Cooperation is not always an admirable thing. Gang members cooperate with one another to prey on the general public, enhancing their circumstances while reducing the net prosperity of society and inflicting dire pain on some. The winning entries in the 20th-anniversary Iterated Prisoner's Dilemma competition, a team from England's Southampton University, demonstrate this.

Teams could submit multiple strategies, or players, and the Southampton team submitted 60 programs. These, Jennings explained, were all slight variations on a theme and were designed to execute a known series of five to 10 moves by which they could recognize each other. Once two Southampton players recognized each other, they were designed to immediately assume "master and slave" roles -- one would sacrifice itself so the other could win repeatedly.

If the program recognized that another player was not a Southampton entry, it would immediately defect to act as a spoiler for the non-Southampton player. The result is that Southampton had the top three performers -- but also a load of utter failures at the bottom of the table who sacrificed themselves for the good of the team.

Another twist to the game was the addition of noise, which allowed some moves to be deliberately misrepresented. In the original game, the two prisoners could not communicate. But Southampton's design lets the prisoners do the equivalent of signaling to each other their intentions by tapping in Morse code on the prison wall.

Kendall noted that there was nothing in the competition rules to preclude such a strategy, though he admitted that the ability to submit multiple players means it's difficult to tell whether this strategy would really beat Tit for Tat in the original version. But he believes it would be impossible to prevent collusion between entrants.

"Ultimately," he said, "what's more important is the research."

"What's interesting from our point of view," he said, "was to test some ideas we had about teamwork in general agent systems, and this detection of working together as a team is a quite fundamental problem. What was interesting was to see how many colluders you need in a population. It turns out we had far too many -- we would have won with around 20."

Jennings is also interested in testing the strategy on an evolutionary variant of the game in which each player plays only its neighbors on a grid. If your neighbors do better than you do, you adopt their strategy.

"Our initial results tell us that ours is an evolutionarily stable strategy -- if we start off with a reasonable number of our colluders in the system, in the end everyone will be a colluder like ours," he said.

Perhaps not. Cosma observes:
The clever thing the Southampton group did was to engineer a situation that TFT couldn't cope with, namely collusion among the competing players.
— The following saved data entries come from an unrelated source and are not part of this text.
/-- ★★★ **`N15At` FOR THE SIZED GAUGE-DRESSED FAMILY WITH THE NON-ABELIAN (`ad`-DRESSED, COLOURED) SITE LAYER** (sub-index `m ≥ 1`, colour entry `(c, c′)`): OPERATOR = FILE 40 `fgFamilyV1XAS`
(S-E `n15At_v1XAS`'s first conjunct, reindexed), SITE = §3, UNIT = part XV `ne2PlusUnit_v1CovBgEx`.  `d ≥ 1`, odd `L ≥ 3`, `b, a_S, c₃₅ > 0`, `|φ| ≤ ‖·‖`. [bookkeeping] -/
theorem n15At_v1XColF (hd : 1 ≤ d) (hLodd : Odd L) (hL2 : 2 ≤ L) (hL : Odd L ∧ 1 < L) {b aS c35 : ℝ} (hb : 0 < b) (haS : 0 < aS) (hc35 : 0 < c35)
    (hφ : ∀ a : 𝔄, |φ a| ≤ ‖a‖) (α β : Fin (d + 1)) (p : ℝ) (c c' : V1IndexSM d → ι) :
    N15At { I := V1IndexSM d, c35 := c35, p := p, pi := fun j => fgInstanceV1GS d 𝔄 ι hL j.1, Kop := fun j => fgFamilyV1XAS d 𝔄 ι e hL b j.1,
            Ksite := cSiteExOn ι (fun j : V1IndexSM d => TGIndex.Mn d hL j.1.1.toTGIndex) (fun j => j.1.1.k) (fun j => j.1.1.m) (fun j => j.1.1.Msz)
              (fun j => (Tor (fine (L ^ j.1.1.k) (TGIndex.Mn d hL j.1.1.toTGIndex)) × Fin (d + 1)) × ι) (fun j => liftBlk (blkFine L j.1.1.k (TGIndex.Mn d hL j.1.1.toTGIndex)) ι)
              (fun j => (fgInstanceV1GS d 𝔄 ι hL j.1).gf) (fun j => (fgInstanceV1GS d 𝔄 ι hL j.1).Bc) (fun j => (fgInstanceV1GS d 𝔄 ι hL j.1).Bf) aS
              (fun j => (fgInstanceV1GS d 𝔄 ι hL j.1).pair) (fun j A => adSitePertFF d 𝔄 ι e hL aS j.1 A) (fun j B => adSitePertFC d 𝔄 ι e hL aS j.1 B) c c',
            Kunit := fun j => v1CovBgEx d 𝔄 ι φ hL b α β j.1, inΛ := fun _ _ => True, unitDist := fun j => (fgInstanceV1GS d 𝔄 ι hL j.1).gc.dist } := by
  have h := n15At_v1XAS 𝔄 ι e hd hLodd hL2 hL hb haS hc35 α β p
  exact ⟨ne2PlusOperator_reindex (fun j : V1IndexSM d => j.1) h.1, ne2PlusSite_v1XAS_colSiteF d 𝔄 ι e hLodd hL2 hL haS hc35.le p c c',
    ne2PlusUnit_v1CovBgEx d 𝔄 ι φ hd hLodd hL2 hL hb hc35 hφ α β⟩

/-- ★★★ **GUARD ∧ `N15At` — THE `Live` SIZE-LIVE FAMILY WITH THE NON-ABELIAN SITE LAYER** (operator: FILE 40's `ad`-species; site: §3's `ad`-dressed coloured massless site propagator, colour
entry `(c, c′)`; unit: part XV's exactly dressed (2.156) kernel): `d ≥ 1`, odd `L ≥ 3`, `b, a_S, c₃₅ > 0`, `|φ| ≤ ‖·‖`. [bookkeeping] -/
theorem live_and_n15At_v1XColF (hd : 1 ≤ d) (hLodd : Odd L) (hL2 : 2 ≤ L) (hL : Odd L ∧ 1 < L) {b aS c35 : ℝ} (hb : 0 < b) (haS : 0 < aS) (hc35 : 0 < c35)
    (hφ : ∀ a : 𝔄, |φ a| ≤ ‖a‖) (α β : Fin (d + 1)) (p : ℝ) (c c' : V1IndexSM d → ι) :
    Live ⟨V1IndexSM d, c35, p, fun j => fgInstanceV1GS d 𝔄 ι hL j.1, fun j => fgFamilyV1XAS d 𝔄 ι e hL b j.1,
        cSiteExOn ι (fun j : V1IndexSM d => TGIndex.Mn d hL j.1.1.toTGIndex) (fun j => j.1.1.k) (fun j => j.1.1.m) (fun j => j.1.1.Msz)
          (fun j => (Tor (fine (L ^ j.1.1.k) (TGIndex.Mn d hL j.1.1.toTGIndex)) × Fin (d + 1)) × ι) (fun j => liftBlk (blkFine L j.1.1.k (TGIndex.Mn d hL j.1.1.toTGIndex)) ι)
          (fun j => (fgInstanceV1GS d 𝔄 ι hL j.1).gf) (fun j => (fgInstanceV1GS d 𝔄 ι hL j.1).Bc) (fun j => (fgInstanceV1GS d 𝔄 ι hL j.1).Bf) aS
          (fun j => (fgInstanceV1GS d 𝔄 ι hL j.1).pair) (fun j A => adSitePertFF d 𝔄 ι e hL aS j.1 A) (fun j B => adSitePertFC d 𝔄 ι e hL aS j.1 B) c c',
        fun j => v1CovBgEx d 𝔄 ι φ hL b α β j.1, fun _ _ => True, fun j => (fgInstanceV1GS d 𝔄 ι hL j.1).gc.dist⟩ ∧
      N15At { I := V1IndexSM d, c35 := c35, p := p, pi := fun j => fgInstanceV1GS d 𝔄 ι hL j.1, Kop := fun j => fgFamilyV1XAS d 𝔄 ι e hL b j.1,
              Ksite := cSiteExOn ι (fun j : V1IndexSM d => TGIndex.Mn d hL j.1.1.toTGIndex) (fun j => j.1.1.k) (fun j => j.1.1.m) (fun j => j.1.1.Msz)
                (fun j => (Tor (fine (L ^ j.1.1.k) (TGIndex.Mn d hL j.1.1.toTGIndex)) × Fin (d + 1)) × ι) (fun j => liftBlk (blkFine L j.1.1.k (TGIndex.Mn d hL j.1.1.toTGIndex)) ι)
                (fun j => (fgInstanceV1GS d 𝔄 ι hL j.1).gf) (fun j => (fgInstanceV1GS d 𝔄 ι hL j.1).Bc) (fun j => (fgInstanceV1GS d 𝔄 ι hL j.1).Bf) aS
                (fun j => (fgInstanceV1GS d 𝔄 ι hL j.1).pair) (fun j A => adSitePertFF d 𝔄 ι e hL aS j.1 A) (fun j B => adSitePertFC d 𝔄 ι e hL aS j.1 B) c c',
              Kunit := fun j => v1CovBgEx d 𝔄 ι φ hL b α β j.1, inΛ := fun _ _ => True, unitDist := fun j => (fgInstanceV1GS d 𝔄 ι hL j.1).gc.dist } :=
  ⟨live_v1XAS_site d 𝔄 ι hL hc35.le p _ _ _, n15At_v1XColF d 𝔄 ι e φ hd hLodd hL2 hL hb haS hc35 hφ α β p c c'⟩

end Knit

/-! ## §4 The `NE2Objects₁₁` literal of the family and its keyed faces (part XV's pattern) -/

section Record

/-- **N15's NE2 OBJECTS OF THE SIZED GAUGE-DRESSED FAMILY WITH THE NON-ABELIAN SITE LAYER** (RR-1's layer-A container): part XV's `v1XAllObjects` with the site kernel the `ad`-dressed coloured
site socket at the colour entry `(c, c′)`. [bookkeeping] -/
def v1XColFObjects (hL : Odd L ∧ 1 < L) (b aS : ℝ) (α β : Fin (d + 1)) (c35 p : ℝ) (c c' : V1IndexSM d → ι) : Node00.NE2Objects₁₁ where
  I := V1IndexSM d
  c35 := c35
  p := p
  pi := fun j => fgInstanceV1GS d 𝔄 ι hL j.1
  Kop := fun j => fgFamilyV1XAS d 𝔄 ι e hL b j.1
  Ksite := cSiteExOn ι (fun j : V1IndexSM d => TGIndex.Mn d hL j.1.1.toTGIndex) (fun j => j.1.1.k) (fun j => j.1.1.m) (fun j => j.1.1.Msz)
    (fun j => (Tor (fine (L ^ j.1.1.k) (TGIndex.Mn d hL j.1.1.toTGIndex)) × Fin (d + 1)) × ι) (fun j => liftBlk (blkFine L j.1.1.k (TGIndex.Mn d hL j.1.1.toTGIndex)) ι)
    (fun j => (fgInstanceV1GS d 𝔄 ι hL j.1).gf) (fun j => (fgInstanceV1GS d 𝔄 ι hL j.1).Bc) (fun j => (fgInstanceV1GS d 𝔄 ι hL j.1).Bf) aS
    (fun j => (fgInstanceV1GS d 𝔄 ι hL j.1).pair) (fun j A => adSitePertFF d 𝔄 ι e hL aS j.1 A) (fun j B => adSitePertFC d 𝔄 ι e hL aS j.1 B) c c'
  Kunit := fun j => v1CovBgEx d 𝔄 ι φ hL b α β j.1
  inΛ := fun _ _ => True
  unitDist := fun j => (fgInstanceV1GS d 𝔄 ι hL j.1).gc.dist

variable {d}

/-- ★★★ **`Live ∧ N15At` AT THE OBJECTS' BUNDLE** (`d ≥ 1`, odd `L ≥ 3`, `b, a_S, c₃₅ > 0`, `|φ| ≤ ‖·‖`, any colour entry). [bookkeeping] -/
theorem live_and_n15At_v1XColFObjects (hd : 1 ≤ d) (hLodd : Odd L) (hL2 : 2 ≤ L) (hL : Odd L ∧ 1 < L) {b aS c35 : ℝ} (hb : 0 < b) (haS : 0 < aS) (hc35 : 0 < c35)
    (hφ : ∀ a : 𝔄, |φ a| ≤ ‖a‖) (α β : Fin (d + 1)) (p : ℝ) (c c' : V1IndexSM d → ι) :
    Live (ne2OfRecord₁₁ (v1XColFObjects d 𝔄 ι e φ hL b aS α β c35 p c c')) ∧ N15At (ne2OfRecord₁₁ (v1XColFObjects d 𝔄 ι e φ hL b aS α β c35 p c c')) :=
  live_and_n15At_v1XColF d 𝔄 ι e φ hd hLodd hL2 hL hb haS hc35 hφ α β p c c'

omit [CompleteSpace 𝔄] [Nonempty ι] in
/-- RR-1's display: the objects are `Populated`. [bookkeeping] -/
theorem populated_v1XColFObjects (hL : Odd L ∧ 1 < L) (b aS : ℝ) (α β : Fin (d + 1)) (c35 p : ℝ) (c c' : V1IndexSM d → ι) :
    (v1XColFObjects d 𝔄 ι e φ hL b aS α β c35 p c c').Populated :=
  (Node00.NE2Objects₁₁.populated_iff _).2 (v1IndexSM_nonempty d)

/-- `Live ∧ N15At` at the family-keyed literal (`d + 1 = 4`, the datum's own block factor `F.L`), for colour selectors given per family. [bookkeeping] -/
theorem live_and_n15At_v1XColFObjects_family {b aS c35 : ℝ} (hb : 0 < b) (haS : 0 < aS) (hc35 : 0 < c35) (hφ : ∀ a : 𝔄, |φ a| ≤ ‖a‖) (α β : Fin 4) (p : ℝ)
    (c c' : V1IndexSM 3 → ι) (F : T4Family) :
    Live (ne2OfRecord₁₁ (haveI := neZero_blockFactor F; v1XColFObjects 3 𝔄 ι e φ F.hL b aS α β c35 p c c')) ∧
      N15At (ne2OfRecord₁₁ (haveI := neZero_blockFactor F; v1XColFObjects 3 𝔄 ι e φ F.hL b aS α β c35 p c c')) := by
  haveI := neZero_blockFactor F
  exact live_and_n15At_v1XColFObjects (d := 3) 𝔄 ι e φ (by norm_num) F.hL.1 (two_le_L F) F.hL hb haS hc35 hφ α β p c c'

variable {N : ℕ} [NeZero N] {key : (F : T4Family) → Datum F N → Prop}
If, indeed, one agent is willing to be stomped on, forever, to the greater glory of another, without getting anything out of it, then its master will indeed get all the benefits that the dilemma is capable of providing. (At this point, you can add your own allusions to Hegel, or "safe, sane and consensual" jokes, as you prefer.) This does not seem to me at all an evolutionarily stable situation, however, since the slave agents have, by construction, exactly no incentive to participate in the arrangement. In fact, a mutant which used the coding scheme to recognize supposed masters and always defected against them, but played TFT with everyone else, should do better than a slave, and without slaves the master-type agents are not going to do well...

So I strongly doubt that in the wild, e.g., in actual social dilemmas, we will see Southampton-type strategies, which means that TFT should still be robust, and strong reciprocity is saved for another day. --- I should add that I'm pretty sure the Southampton groups recognizes all of this.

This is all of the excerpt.